SALISBURY.- Toby Zieglers second exhibition at the
New Art Centre continues his investigation into the ways in which objects both gather and shed narratives. The art historical motifs that Ziegler chooses to work with have complex layered histories of their own, but also have autobiographical significance for the artist. The new sculpture, painting and screen prints in this exhibition all overtly refer to the work of Henri Matisse. For Ziegler, Matisse is a complicated figure. While discovering painting as a child, Ziegler was drawn to him, though found the jubilant, decorative nature of Matisses work bizarre; given that it was made against the backdrop of two world wars. This exhibitions title, Slave comes from one of the exhibited sculptures: a life-size standing figure with pronounced contrapposto, cast in aluminium. The sculpture is influenced by Matisses bronze Madeleine I (1901), but both sculptures echo Michelangelos Dying Slave (1516).
Central to Zieglers practice is a negotiation between digital and manual approaches to generating forms and images. The result of more than three years of experimentation, this new group of sculpture takes the logic of 3D printers as a model, but involve many convoluted processes. The initial forms of the sculpture are created using 3D modelling software, one polygon at a time. This virtual model is then sliced at regular intervals to produce a set of templates which are then printed onto cardboard sheets. Using these templates, Ziegler builds up coils of clay to create the sculptural form one layer at a time, replicating by hand the actions of a 3D printer. Ziegler has always been preoccupied with different speeds of gesture in both painting and sculpture. In either media, slow, painstaking work made over weeks is suddenly disrupted by more physical, improvised gestures made in a matter of moments. In these new sculptures the coiled clay forms are deformed and ruptured, creating baroque flourishes amongst the otherwise regular strata. Ziegler makes 3D scans of these models, enlarges the scale digitally, and 3D prints them. Ziegler tests the capabilities of the 3D printer, asking the coils of hot, liquid plastic it produces to defy gravity before solidifying. This results in periodic disruptions in the print that resemble festoons of spaghetti. The disruptions in the print echo the disruptions in the original clay forms, which are then translated into the works final form; a cast aluminium sculpture.

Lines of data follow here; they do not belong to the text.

import Summits.ValiantsHypothesis.ValiantsHypothesis.Theorems.LacunarySymmetroidMatrixDescartesCensusDoorA34NodeForm

/-!
# `MatrixDescartes` census — DOOR A at `(3,4)`: TWIN ROWS — the hyperbolic twin of an R4 row, the Pythagorean twin of an R0 row,
# the rotation pencils of class R0 and the Wronskian of a twin pair

HONEST FRAMING.  Object-search cell `pub-symmetroid`, door-A seat `val-sym-door-p3` (g26); item stmt-ValiantsHypothesis-19980
`DoorA34 = PosRootLawAt 3 4 18` (route item `Theses.LacunarySymmetroid.DoorA34`) is OPEN and asserted nowhere in this file.
By `…NodeRows.doorA34_iff_nodeRows` the door is three explicit fewnomial row families on the node `K`-nomials: (R4) Cayley's
`K_c(ℓ) = ∑ᵢ cᵢ∏_{j≠i}ℓⱼ`, (R2) `(p²+q²)(ℓ₀+ℓ₁) + 2pℓ₀ℓ₁`, (R0) `r(p²+q²) + p(r²+s²)`.  This file records, for ALL supports and all real
data and with no `def`, that every such row has a TWIN row of the same class on the same support, tied to it by a quadratic identity:

* R4 — THE HYPERBOLIC TWIN (`R4_sq_sub_twin_sq`).  Flipping the signs of one node in each pair of the pairing `{0,2}|{1,3}` gives the row
  `K̃ = K_c(−ℓ₀, ℓ₁, −ℓ₂, ℓ₃)` and  `K² − K̃² = 4 · ℓ₀ℓ₁ℓ₂ℓ₃ · (c₀ℓ₂ + c₂ℓ₀)(c₁ℓ₃ + c₃ℓ₁)`  — `e₄` times the two weighted CROSS SUMS of
  the pairing (the `K`-nomials of `…NodeCrossSums`).  At a det-root `K̃² = −4e₄·σ₀₂σ₁₃` (`R4_twin_sq_of_root`): the chamber-free
  CROSS-SUM LAW `e₄ · σ₀₂ · σ₁₃ ≤ 0` for each of the two mixed pairings (`R4_crossSums_nonpos_of_root`; in the `2–2` chamber this is
  `…NodeCrossSums.crossSums_sign_law`) together with the MAGNITUDE of the twin at the root.  Every member `aK + bK̃` of the pencil is again a
  node row with weights `((a−b)c₀, (a+b)c₁, (a−b)c₂, (a+b)c₃)` (`R4_twin_pencil`): R4 rows come in hyperbolic pencils.
* R0 — THE PYTHAGOREAN TWIN (`R0_sq_add_twin_sq`).  With `P = p + iq`, `R = r + is`, `S = P + R` the R0 row is `f = Re(S·P̄·R̄) =
  r(p²+q²) + p(r²+s²)` and its twin `f̃ = s(p²+q²) + q(r²+s²) = −Im(S·P̄·R̄)` is the R0 row of the swapped data;
  `f² + f̃² = ((p+r)² + (q+s)²)(p²+q²)(r²+s²)`.  Hence `|f| ≤ |S||P||R|` pointwise and AT A ROOT OF `f` THE TWIN HAS FULL MODULUS,
  `f̃² = |S|²|P|²|R|²` (`R0_twin_sq_of_root`): the twin vanishes at a root of `f` only where `P`, `R` or `P + R` vanishes as a vector
  (`R0_twin_ne_zero_of_root`).  ROTATION PENCIL (`R0_rotation`): rotating both complex nodes by `α + iβ` gives
  `f(αp−βq, βp+αq, αr−βs, βr+αs) = (α²+β²)·(α·f − β·f̃)` — every combination `αf − βf̃` is an R0 row on the same support (up to the
  positive factor), so a bound for the class is a bound for the whole rotation pencil of each row.
* R2 — the flip twin (`R2_sq_sub_twin_sq`): `g = (p²+q²)(ℓ₀+ℓ₁) + 2pℓ₀ℓ₁`, `g̃ = 2pℓ₀ℓ₁ − (p²+q²)(ℓ₀+ℓ₁)` (the R2 row of `(−ℓ₀, −ℓ₁)`),
  `g² − g̃² = 8·p·ℓ₀ℓ₁(ℓ₀+ℓ₁)(p²+q²)`; at a root `p·ℓ₀ℓ₁·(ℓ₀+ℓ₁) ≤ 0` (`R2_sign_law_of_root`).
* THE TWIN WRONSKIAN OF CLASS R0 (`R0_twin_wronskian`, a polynomial identity in the values `p,q,r,s` and derivative values
  `p',q',r',s'`): `f·f̃' − f'·f̃ = |S|²|R|²·(pq' − p'q) + |S|²|P|²·(rs' − r's) − |P|²|R|²·((p+r)(q'+s') − (p'+r')(q+s))` — the
  Wronskian of the twin pair is a combination, with the positive weights `|S|²|R|², |S|²|P|², |P|²|R|²`, of the three PLÜCKER Wronskians
  `W(p,q)`, `W(r,s)`, `W(p+r,q+s)` of pairs of node `K`-nomials (six-term fewnomials on the exponents `d_l + d_m − 1`, at most `5` sign
  changes each).  Reading (paper, seat report `HOME/DOOR-A34-P3G26-REPORT.md` §3, NOT a theorem of this file): `f·f̃' − f'·f̃ = −|SPR|²·Θ'`
  for the continuous argument `Θ` of `S·P̄·R̄`; the total variation of `Θ` on `(0,∞)` is at most `9π` (each of `S, P, R` crosses every
  line through the origin at most `3` times), so the rotation AVERAGE of the root count over the pencil `αf − βf̃` is at most `9`, and on any
  interval where the three Plücker Wronskians give `Θ'` a fixed sign the zeros of `f` and `f̃` interlace.

Nothing here bounds `ζ_sym(3,4)`; `DoorA34` stays OPEN; registers unchanged; nothing bears on `MatrixDescartes` (stmt-ValiantsHypothesis-18050)
or on `VP ≠ VNP`.  [folklore] `|zw| = |z||w|` and the split-complex analogue; Plücker relations; elementary (`ring`).
-/

-- `Summit.ValiantsHypothesis.ValiantsHypothesis.…` repeats a component by the D-0017 layout
-- (single-conjunct summit), which the `dupNamespace` linter flags; the name is mandated.
set_option linter.dupNamespace false

namespace Summit.ValiantsHypothesis.ValiantsHypothesis.Theorems.LacunarySymmetroidMatrixDescartes.Census.NodeTwins

/-! ## 1. Class R4: the hyperbolic twin and the cross sums -/

/-- **THE HYPERBOLIC TWIN OF AN R4 ROW** (a `ring` identity).  With `K = c₀ℓ₁ℓ₂ℓ₃ + c₁ℓ₀ℓ₂ℓ₃ + c₂ℓ₀ℓ₁ℓ₃ + c₃ℓ₀ℓ₁ℓ₂` and the twin
`K̃ = K(−ℓ₀, ℓ₁, −ℓ₂, ℓ₃) = −c₀ℓ₁ℓ₂ℓ₃ + c₁ℓ₀ℓ₂ℓ₃ − c₂ℓ₀ℓ₁ℓ₃ + c₃ℓ₀ℓ₁ℓ₂`:
`K² − K̃² = 4 · ℓ₀ℓ₁ℓ₂ℓ₃ · (c₀ℓ₂ + c₂ℓ₀) · (c₁ℓ₃ + c₃ℓ₁)`. [folklore] -/
theorem R4_sq_sub_twin_sq (c₀ c₁ c₂ c₃ ℓ₀ ℓ₁ ℓ₂ ℓ₃ : ℝ) :
    (c₀ * (ℓ₁ * ℓ₂ * ℓ₃) + c₁ * (ℓ₀ * ℓ₂ * ℓ₃) + c₂ * (ℓ₀ * ℓ₁ * ℓ₃) + c₃ * (ℓ₀ * ℓ₁ * ℓ₂)) ^ 2
        - (-(c₀ * (ℓ₁ * ℓ₂ * ℓ₃)) + c₁ * (ℓ₀ * ℓ₂ * ℓ₃) - c₂ * (ℓ₀ * ℓ₁ * ℓ₃) + c₃ * (ℓ₀ * ℓ₁ * ℓ₂)) ^ 2 =
      4 * (ℓ₀ * ℓ₁ * ℓ₂ * ℓ₃) * ((c₀ * ℓ₂ + c₂ * ℓ₀) * (c₁ * ℓ₃ + c₃ * ℓ₁)) := by
  ring

/-- The twin IS the node sum of the flipped node values `(−ℓ₀, ℓ₁, −ℓ₂, ℓ₃)` with the same weights. [folklore] -/
theorem R4_twin_eq (c₀ c₁ c₂ c₃ ℓ₀ ℓ₁ ℓ₂ ℓ₃ : ℝ) :
    c₀ * (ℓ₁ * (-ℓ₂) * ℓ₃) + c₁ * ((-ℓ₀) * (-ℓ₂) * ℓ₃) + c₂ * ((-ℓ₀) * ℓ₁ * ℓ₃) + c₃ * ((-ℓ₀) * ℓ₁ * (-ℓ₂)) =
      -(c₀ * (ℓ₁ * ℓ₂ * ℓ₃)) + c₁ * (ℓ₀ * ℓ₂ * ℓ₃) - c₂ * (ℓ₀ * ℓ₁ * ℓ₃) + c₃ * (ℓ₀ * ℓ₁ * ℓ₂) := by
  ring

/-- **At a det-root the twin squares to `−4e₄σ₀₂σ₁₃`.** [folklore] -/
theorem R4_twin_sq_of_root (c₀ c₁ c₂ c₃ ℓ₀ ℓ₁ ℓ₂ ℓ₃ : ℝ)
    (hK : c₀ * (ℓ₁ * ℓ₂ * ℓ₃) + c₁ * (ℓ₀ * ℓ₂ * ℓ₃) + c₂ * (ℓ₀ * ℓ₁ * ℓ₃) + c₃ * (ℓ₀ * ℓ₁ * ℓ₂) = 0) :
    (-(c₀ * (ℓ₁ * ℓ₂ * ℓ₃)) + c₁ * (ℓ₀ * ℓ₂ * ℓ₃) - c₂ * (ℓ₀ * ℓ₁ * ℓ₃) + c₃ * (ℓ₀ * ℓ₁ * ℓ₂)) ^ 2 =
      -(4 * (ℓ₀ * ℓ₁ * ℓ₂ * ℓ₃) * ((c₀ * ℓ₂ + c₂ * ℓ₀) * (c₁ * ℓ₃ + c₃ * ℓ₁))) := by
  have h := R4_sq_sub_twin_sq c₀ c₁ c₂ c₃ ℓ₀ ℓ₁ ℓ₂ ℓ₃
  rw [hK] at h
  linarith

/-- **CHAMBER-FREE CROSS-SUM LAW.**  At every det-root of an R4 row, `e₄ · σ₀₂ · σ₁₃ ≤ 0` for the weighted cross sums
`σ₀₂ = c₀ℓ₂ + c₂ℓ₀`, `σ₁₃ = c₁ℓ₃ + c₃ℓ₁` of the pairing `{0,2}|{1,3}` (and, relabelling, of `{0,3}|{1,2}`): in an even node chamber the two
cross sums have opposite signs, in an odd one the same sign.  (No weight sign needed: it is a square being non-negative.) [folklore] -/
theorem R4_crossSums_nonpos_of_root (c₀ c₁ c₂ c₃ ℓ₀ ℓ₁ ℓ₂ ℓ₃ : ℝ)
    (hK : c₀ * (ℓ₁ * ℓ₂ * ℓ₃) + c₁ * (ℓ₀ * ℓ₂ * ℓ₃) + c₂ * (ℓ₀ * ℓ₁ * ℓ₃) + c₃ * (ℓ₀ * ℓ₁ * ℓ₂) = 0) :
    (ℓ₀ * ℓ₁ * ℓ₂ * ℓ₃) * ((c₀ * ℓ₂ + c₂ * ℓ₀) * (c₁ * ℓ₃ + c₃ * ℓ₁)) ≤ 0 := by
  have h := R4_twin_sq_of_root c₀ c₁ c₂ c₃ ℓ₀ ℓ₁ ℓ₂ ℓ₃ hK
  nlinarith [sq_nonneg (-(c₀ * (ℓ₁ * ℓ₂ * ℓ₃)) + c₁ * (ℓ₀ * ℓ₂ * ℓ₃) - c₂ * (ℓ₀ * ℓ₁ * ℓ₃) + c₃ * (ℓ₀ * ℓ₁ * ℓ₂))]

/-- In an EVEN chamber (`e₄ > 0`) the cross sums of a mixed pairing have a non-positive product at every det-root. [folklore] -/
theorem R4_crossSums_nonpos_of_root_even (c₀ c₁ c₂ c₃ ℓ₀ ℓ₁ ℓ₂ ℓ₃ : ℝ) (he : 0 < ℓ₀ * ℓ₁ * ℓ₂ * ℓ₃)
    (hK : c₀ * (ℓ₁ * ℓ₂ * ℓ₃) + c₁ * (ℓ₀ * ℓ₂ * ℓ₃) + c₂ * (ℓ₀ * ℓ₁ * ℓ₃) + c₃ * (ℓ₀ * ℓ₁ * ℓ₂) = 0) :
    (c₀ * ℓ₂ + c₂ * ℓ₀) * (c₁ * ℓ₃ + c₃ * ℓ₁) ≤ 0 := by
  have h := R4_crossSums_nonpos_of_root c₀ c₁ c₂ c₃ ℓ₀ ℓ₁ ℓ₂ ℓ₃ hK
  by_contra hc
  exact absurd h (not_le.mpr (mul_pos he (not_le.mp hc)))

/-- In an ODD chamber (`e₄ < 0`) the cross sums of a mixed pairing have a non-negative product at every det-root. [folklore] -/
theorem R4_crossSums_nonneg_of_root_odd (c₀ c₁ c₂ c₃ ℓ₀ ℓ₁ ℓ₂ ℓ₃ : ℝ) (he : ℓ₀ * ℓ₁ * ℓ₂ * ℓ₃ < 0)
    (hK : c₀ * (ℓ₁ * ℓ₂ * ℓ₃) + c₁ * (ℓ₀ * ℓ₂ * ℓ₃) + c₂ * (ℓ₀ * ℓ₁ * ℓ₃) + c₃ * (ℓ₀ * ℓ₁ * ℓ₂) = 0) :
    0 ≤ (c₀ * ℓ₂ + c₂ * ℓ₀) * (c₁ * ℓ₃ + c₃ * ℓ₁) := by
  have h := R4_crossSums_nonpos_of_root c₀ c₁ c₂ c₃ ℓ₀ ℓ₁ ℓ₂ ℓ₃ hK
  by_contra hc
  exact absurd h (not_le.mpr (mul_pos_of_neg_of_neg he (not_le.mp hc)))

/-- **R4 rows come in hyperbolic pencils**: `a·K + b·K̃` is the node sum with weights `((a−b)c₀, (a+b)c₁, (a−b)c₂, (a+b)c₃)`. [folklore] -/
theorem R4_twin_pencil (a b c₀ c₁ c₂ c₃ ℓ₀ ℓ₁ ℓ₂ ℓ₃ : ℝ) :
    a * (c₀ * (ℓ₁ * ℓ₂ * ℓ₃) + c₁ * (ℓ₀ * ℓ₂ * ℓ₃) + c₂ * (ℓ₀ * ℓ₁ * ℓ₃) + c₃ * (ℓ₀ * ℓ₁ * ℓ₂))
        + b * (-(c₀ * (ℓ₁ * ℓ₂ * ℓ₃)) + c₁ * (ℓ₀ * ℓ₂ * ℓ₃) - c₂ * (ℓ₀ * ℓ₁ * ℓ₃) + c₃ * (ℓ₀ * ℓ₁ * ℓ₂)) =
      (a - b) * c₀ * (ℓ₁ * ℓ₂ * ℓ₃) + (a + b) * c₁ * (ℓ₀ * ℓ₂ * ℓ₃) + (a - b) * c₂ * (ℓ₀ * ℓ₁ * ℓ₃)
        + (a + b) * c₃ * (ℓ₀ * ℓ₁ * ℓ₂) := by
  ring

/-! ## 2. Class R0: the Pythagorean twin and the rotation pencil -/

/-- **THE PYTHAGOREAN TWIN OF AN R0 ROW** (a `ring` identity).  With `f = r(p²+q²) + p(r²+s²)` (`= Re(S·P̄·R̄)`, `P = p+iq`, `R = r+is`,
`S = P+R`) and `f̃ = s(p²+q²) + q(r²+s²)` (`= −Im(S·P̄·R̄)`, the R0 row of the swapped data):
`f² + f̃² = ((p+r)² + (q+s)²) · (p²+q²) · (r²+s²)` (`= |S|²|P|²|R|²`). [folklore] -/
theorem R0_sq_add_twin_sq (p q r s : ℝ) :
    (r * (p ^ 2 + q ^ 2) + p * (r ^ 2 + s ^ 2)) ^ 2 + (s * (p ^ 2 + q ^ 2) + q * (r ^ 2 + s ^ 2)) ^ 2 =
      ((p + r) ^ 2 + (q + s) ^ 2) * (p ^ 2 + q ^ 2) * (r ^ 2 + s ^ 2) := by
  ring

/-- Pointwise bound: `f² ≤ |S|²|P|²|R|²`. [folklore] -/
theorem R0_sq_le (p q r s : ℝ) :
    (r * (p ^ 2 + q ^ 2) + p * (r ^ 2 + s ^ 2)) ^ 2 ≤ ((p + r) ^ 2 + (q + s) ^ 2) * (p ^ 2 + q ^ 2) * (r ^ 2 + s ^ 2) := by
  rw [← R0_sq_add_twin_sq]
  nlinarith [sq_nonneg (s * (p ^ 2 + q ^ 2) + q * (r ^ 2 + s ^ 2))]

/-- **At a root of `f` the twin has full modulus**: `f̃² = |S|²|P|²|R|²`. [folklore] -/
theorem R0_twin_sq_of_root (p q r s : ℝ) (hf : r * (p ^ 2 + q ^ 2) + p * (r ^ 2 + s ^ 2) = 0) :
    (s * (p ^ 2 + q ^ 2) + q * (r ^ 2 + s ^ 2)) ^ 2 = ((p + r) ^ 2 + (q + s) ^ 2) * (p ^ 2 + q ^ 2) * (r ^ 2 + s ^ 2) := by
  rw [← R0_sq_add_twin_sq, hf]
  ring

/-- A sum of two real squares vanishes only if both do. -/
theorem sq_add_sq_pos_of_ne {a b : ℝ} (h : a ≠ 0 ∨ b ≠ 0) : 0 < a ^ 2 + b ^ 2 := by
  rcases h with h | h
  · have := sq_nonneg b; positivity
  · have := sq_nonneg a; positivity

/-- **The twin does not vanish at a root of `f`** unless one of the vectors `P = (p,q)`, `R = (r,s)`, `S = (p+r, q+s)` vanishes there:
the zero sets of an R0 row and of its twin are disjoint off the common-zero locus of the node pairs. [folklore] -/
theorem R0_twin_ne_zero_of_root (p q r s : ℝ) (hP : p ≠ 0 ∨ q ≠ 0) (hR : r ≠ 0 ∨ s ≠ 0) (hS : p + r ≠ 0 ∨ q + s ≠ 0)
    (hf : r * (p ^ 2 + q ^ 2) + p * (r ^ 2 + s ^ 2) = 0) :
    s * (p ^ 2 + q ^ 2) + q * (r ^ 2 + s ^ 2) ≠ 0 := by
  intro h0
  have h := R0_twin_sq_of_root p q r s hf
  rw [h0] at h
  have hpos : 0 < ((p + r) ^ 2 + (q + s) ^ 2) * (p ^ 2 + q ^ 2) * (r ^ 2 + s ^ 2) :=
    mul_pos (mul_pos (sq_add_sq_pos_of_ne hS) (sq_add_sq_pos_of_ne hP)) (sq_add_sq_pos_of_ne hR)
  have : (0 : ℝ) ^ 2 = 0 := by norm_num
  linarith

/-- **ROTATION PENCIL OF CLASS R0** (a `ring` identity).  Rotating both complex nodes by `α + iβ`:
`f(αp−βq, βp+αq, αr−βs, βr+αs) = (α²+β²)·(α·f − β·f̃)` — every combination `αf − βf̃` of an R0 row and its twin is, up to the positive
factor `α² + β²`, the R0 row of rotated data on the same support. [folklore] -/
theorem R0_rotation (α β p q r s : ℝ) :
    (α * r - β * s) * ((α * p - β * q) ^ 2 + (β * p + α * q) ^ 2)
        + (α * p - β * q) * ((α * r - β * s) ^ 2 + (β * r + α * s) ^ 2) =
      (α ^ 2 + β ^ 2) * (α * (r * (p ^ 2 + q ^ 2) + p * (r ^ 2 + s ^ 2)) - β * (s * (p ^ 2 + q ^ 2) + q * (r ^ 2 + s ^ 2))) := by
  ring

/-- The quarter turn: rotating by `i` turns the row into MINUS ITS TWIN — the twin is itself an R0 row on the same support. [folklore] -/
theorem R0_quarter_turn (p q r s : ℝ) :
    (-s) * ((-q) ^ 2 + p ^ 2) + (-q) * ((-s) ^ 2 + r ^ 2) = -(s * (p ^ 2 + q ^ 2) + q * (r ^ 2 + s ^ 2)) := by
  ring

/-! ## 3. Class R2: the flip twin -/

/-- **THE FLIP TWIN OF AN R2 ROW** (a `ring` identity).  With `g = (p²+q²)(ℓ₀+ℓ₁) + 2pℓ₀ℓ₁` and `g̃ = 2pℓ₀ℓ₁ − (p²+q²)(ℓ₀+ℓ₁)`
(minus the R2 row of the flipped real nodes `(−ℓ₀, −ℓ₁)`): `g² − g̃² = 8·p·ℓ₀ℓ₁·(ℓ₀+ℓ₁)·(p²+q²)`. [folklore] -/
theorem R2_sq_sub_twin_sq (p q ℓ₀ ℓ₁ : ℝ) :
    ((p ^ 2 + q ^ 2) * (ℓ₀ + ℓ₁) + 2 * p * ℓ₀ * ℓ₁) ^ 2 - (2 * p * ℓ₀ * ℓ₁ - (p ^ 2 + q ^ 2) * (ℓ₀ + ℓ₁)) ^ 2 =
      8 * p * (ℓ₀ * ℓ₁) * (ℓ₀ + ℓ₁) * (p ^ 2 + q ^ 2) := by
  ring

/-- The flip twin is (minus) the R2 row of `(−ℓ₀, −ℓ₁)`. [folklore] -/
theorem R2_twin_eq (p q ℓ₀ ℓ₁ : ℝ) :
    (p ^ 2 + q ^ 2) * (-ℓ₀ + -ℓ₁) + 2 * p * (-ℓ₀) * (-ℓ₁) = 2 * p * ℓ₀ * ℓ₁ - (p ^ 2 + q ^ 2) * (ℓ₀ + ℓ₁) := by
  ring

/-- **R2 SIGN LAW AT A ROOT**: `p · ℓ₀ℓ₁ · (ℓ₀+ℓ₁) · (p²+q²) ≤ 0`, i.e. (off `P = 0`) the real part `p` of the complex node, the product
`ℓ₀ℓ₁` and the sum `ℓ₀ + ℓ₁` of the real nodes cannot all have the same sign at a root. [folklore] -/
theorem R2_sign_law_of_root (p q ℓ₀ ℓ₁ : ℝ) (hg : (p ^ 2 + q ^ 2) * (ℓ₀ + ℓ₁) + 2 * p * ℓ₀ * ℓ₁ = 0) :
    p * (ℓ₀ * ℓ₁) * (ℓ₀ + ℓ₁) * (p ^ 2 + q ^ 2) ≤ 0 := by
  have h := R2_sq_sub_twin_sq p q ℓ₀ ℓ₁
  rw [hg] at h
  nlinarith [sq_nonneg (2 * p * ℓ₀ * ℓ₁ - (p ^ 2 + q ^ 2) * (ℓ₀ + ℓ₁))]

/-! ## 4. The Wronskian of an R0 twin pair -/

/-- **THE TWIN WRONSKIAN OF CLASS R0** (a polynomial identity in the values `p, q, r, s` and the derivative values `p', q', r', s'`; by the
chain rule `f' = r'(p²+q²) + 2r(pp'+qq') + p'(r²+s²) + 2p(rr'+ss')` and likewise `f̃'`):
`f·f̃' − f'·f̃ = |S|²|R|²·(pq' − p'q) + |S|²|P|²·(rs' − r's) − |P|²|R|²·((p+r)(q'+s') − (p'+r')(q+s))`,
a combination with the POSITIVE weights `|S|²|R|², |S|²|P|², |P|²|R|²` of the three Plücker Wronskians `W(p,q)`, `W(r,s)`, `W(p+r, q+s)`.
[folklore] -/
theorem R0_twin_wronskian (p q r s p' q' r' s' : ℝ) :
    (r * (p ^ 2 + q ^ 2) + p * (r ^ 2 + s ^ 2))
          * (s' * (p ^ 2 + q ^ 2) + s * (2 * p * p' + 2 * q * q') + q' * (r ^ 2 + s ^ 2) + q * (2 * r * r' + 2 * s * s'))
        - (r' * (p ^ 2 + q ^ 2) + r * (2 * p * p' + 2 * q * q') + p' * (r ^ 2 + s ^ 2) + p * (2 * r * r' + 2 * s * s'))
          * (s * (p ^ 2 + q ^ 2) + q * (r ^ 2 + s ^ 2)) =
      ((p + r) ^ 2 + (q + s) ^ 2) * (r ^ 2 + s ^ 2) * (p * q' - p' * q)
        + ((p + r) ^ 2 + (q + s) ^ 2) * (p ^ 2 + q ^ 2) * (r * s' - r' * s)
        - (p ^ 2 + q ^ 2) * (r ^ 2 + s ^ 2) * ((p + r) * (q' + s') - (p' + r') * (q + s)) := by
  ring

/-- **Fold-free sign criterion.**  Where `W(p,q) ≥ 0`, `W(r,s) ≥ 0` and `W(p+r,q+s) ≤ 0` the twin Wronskian `f·f̃' − f'·f̃` is `≥ 0`
(the argument of `S·P̄·R̄` is monotone there; the mirror statement with all signs reversed holds likewise). [folklore] -/
theorem R0_twin_wronskian_nonneg (p q r s p' q' r' s' : ℝ) (h₁ : 0 ≤ p * q' - p' * q) (h₂ : 0 ≤ r * s' - r' * s)
    (h₃ : (p + r) * (q' + s') - (p' + r') * (q + s) ≤ 0) :
    0 ≤ (r * (p ^ 2 + q ^ 2) + p * (r ^ 2 + s ^ 2))
          * (s' * (p ^ 2 + q ^ 2) + s * (2 * p * p' + 2 * q * q') + q' * (r ^ 2 + s ^ 2) + q * (2 * r * r' + 2 * s * s'))
        - (r' * (p ^ 2 + q ^ 2) + r * (2 * p * p' + 2 * q * q') + p' * (r ^ 2 + s ^ 2) + p * (2 * r * r' + 2 * s * s'))
          * (s * (p ^ 2 + q ^ 2) + q * (r ^ 2 + s ^ 2)) := by
  rw [R0_twin_wronskian]
  have hS : 0 ≤ (p + r) ^ 2 + (q + s) ^ 2 := by positivity
  have hP : 0 ≤ p ^ 2 + q ^ 2 := by positivity
  have hR : 0 ≤ r ^ 2 + s ^ 2 := by positivity
  have t₁ : 0 ≤ ((p + r) ^ 2 + (q + s) ^ 2) * (r ^ 2 + s ^ 2) * (p * q' - p' * q) := mul_nonneg (mul_nonneg hS hR) h₁
  have t₂ : 0 ≤ ((p + r) ^ 2 + (q + s) ^ 2) * (p ^ 2 + q ^ 2) * (r * s' - r' * s) := mul_nonneg (mul_nonneg hS hP) h₂
  have t₃ : (p ^ 2 + q ^ 2) * (r ^ 2 + s ^ 2) * ((p + r) * (q' + s') - (p' + r') * (q + s)) ≤ 0 :=
    mul_nonpos_of_nonneg_of_nonpos (mul_nonneg hP hR) h₃
  linarith

end Summit.ValiantsHypothesis.ValiantsHypothesis.Theorems.LacunarySymmetroidMatrixDescartes.Census.NodeTwins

The painting in this exhibition also considers a loss of information due to digital translation. The results from a Google image search for Matisses Large Reclining Nude (1935) provide the source imagery for Zieglers painting. This image search returned a grid of 18 degraded thumbnails of the painting with varying colour casts. The grid in the background of Matisses painting is echoed by the grid of images on the search page and the visible grid of pixels that make up the jpegs. Ziegler carefully paints his source image onto a large aluminium panel over a period of several weeks. He then works back into it with an orbital sander, removing weeks of work in a few minutes, obliterating much of the original image to reveal the aluminium beneath and creating a new image in the process.
Matisses four reliefs depicting progressively abstracted representations of a womans back are the inspiration for four new prints by Ziegler. Pixelated images of Matisse's friezes screen printed onto lightweight aluminium blankets connect the two-dimensional and three-dimensional works in the show. Matisses Backs I to IV (1908- 1931) operate somewhere between image and sculpture. Ziegler has reduced them to 2D images but then thrust them back into an awkward in-between dimension by printing them onto the crinkled foil survival blankets used by marathon runners.
Toby Ziegler (b. 1972) studied at Central St Martins. His show at the New Art Centre coincides with his major exhibition The Genesis Speech at The Freud Museum from 13 September 26 November 2017.
Other solo exhibitions include: The Hepworth Wakefield (2014); Museum of Contemporary Art Kiasma, Helsinki (2012); Zabludowicz Collection, London (2012); New Art Gallery, Walsall (2011); Longside Gallery, Yorkshire Sculpture Park, Wakefield, and the Chisenhale Gallery, London. His work has also been included in numerous group exhibitions, including: Birmingham Museum and Art Gallery (2017); Cassina Projects, New York (2017); Towner Art Gallery, Eastbourne (2017); The Art Gallery of Uzbekistan, Tashkent, Uzbekistan (2016); Winter Palace and 21er Haus, Belvedere Museum, Vienna (2014); Tokyo Station Gallery, Tokyo (2015) and The State Hermitage Museum, St Petersburg, Russia (2009). His work is included in important public and private collections around the world including The British Council; Tate; Hudson Valley Centre for Contemporary Art and Museum of Old and New Art, Tasmania.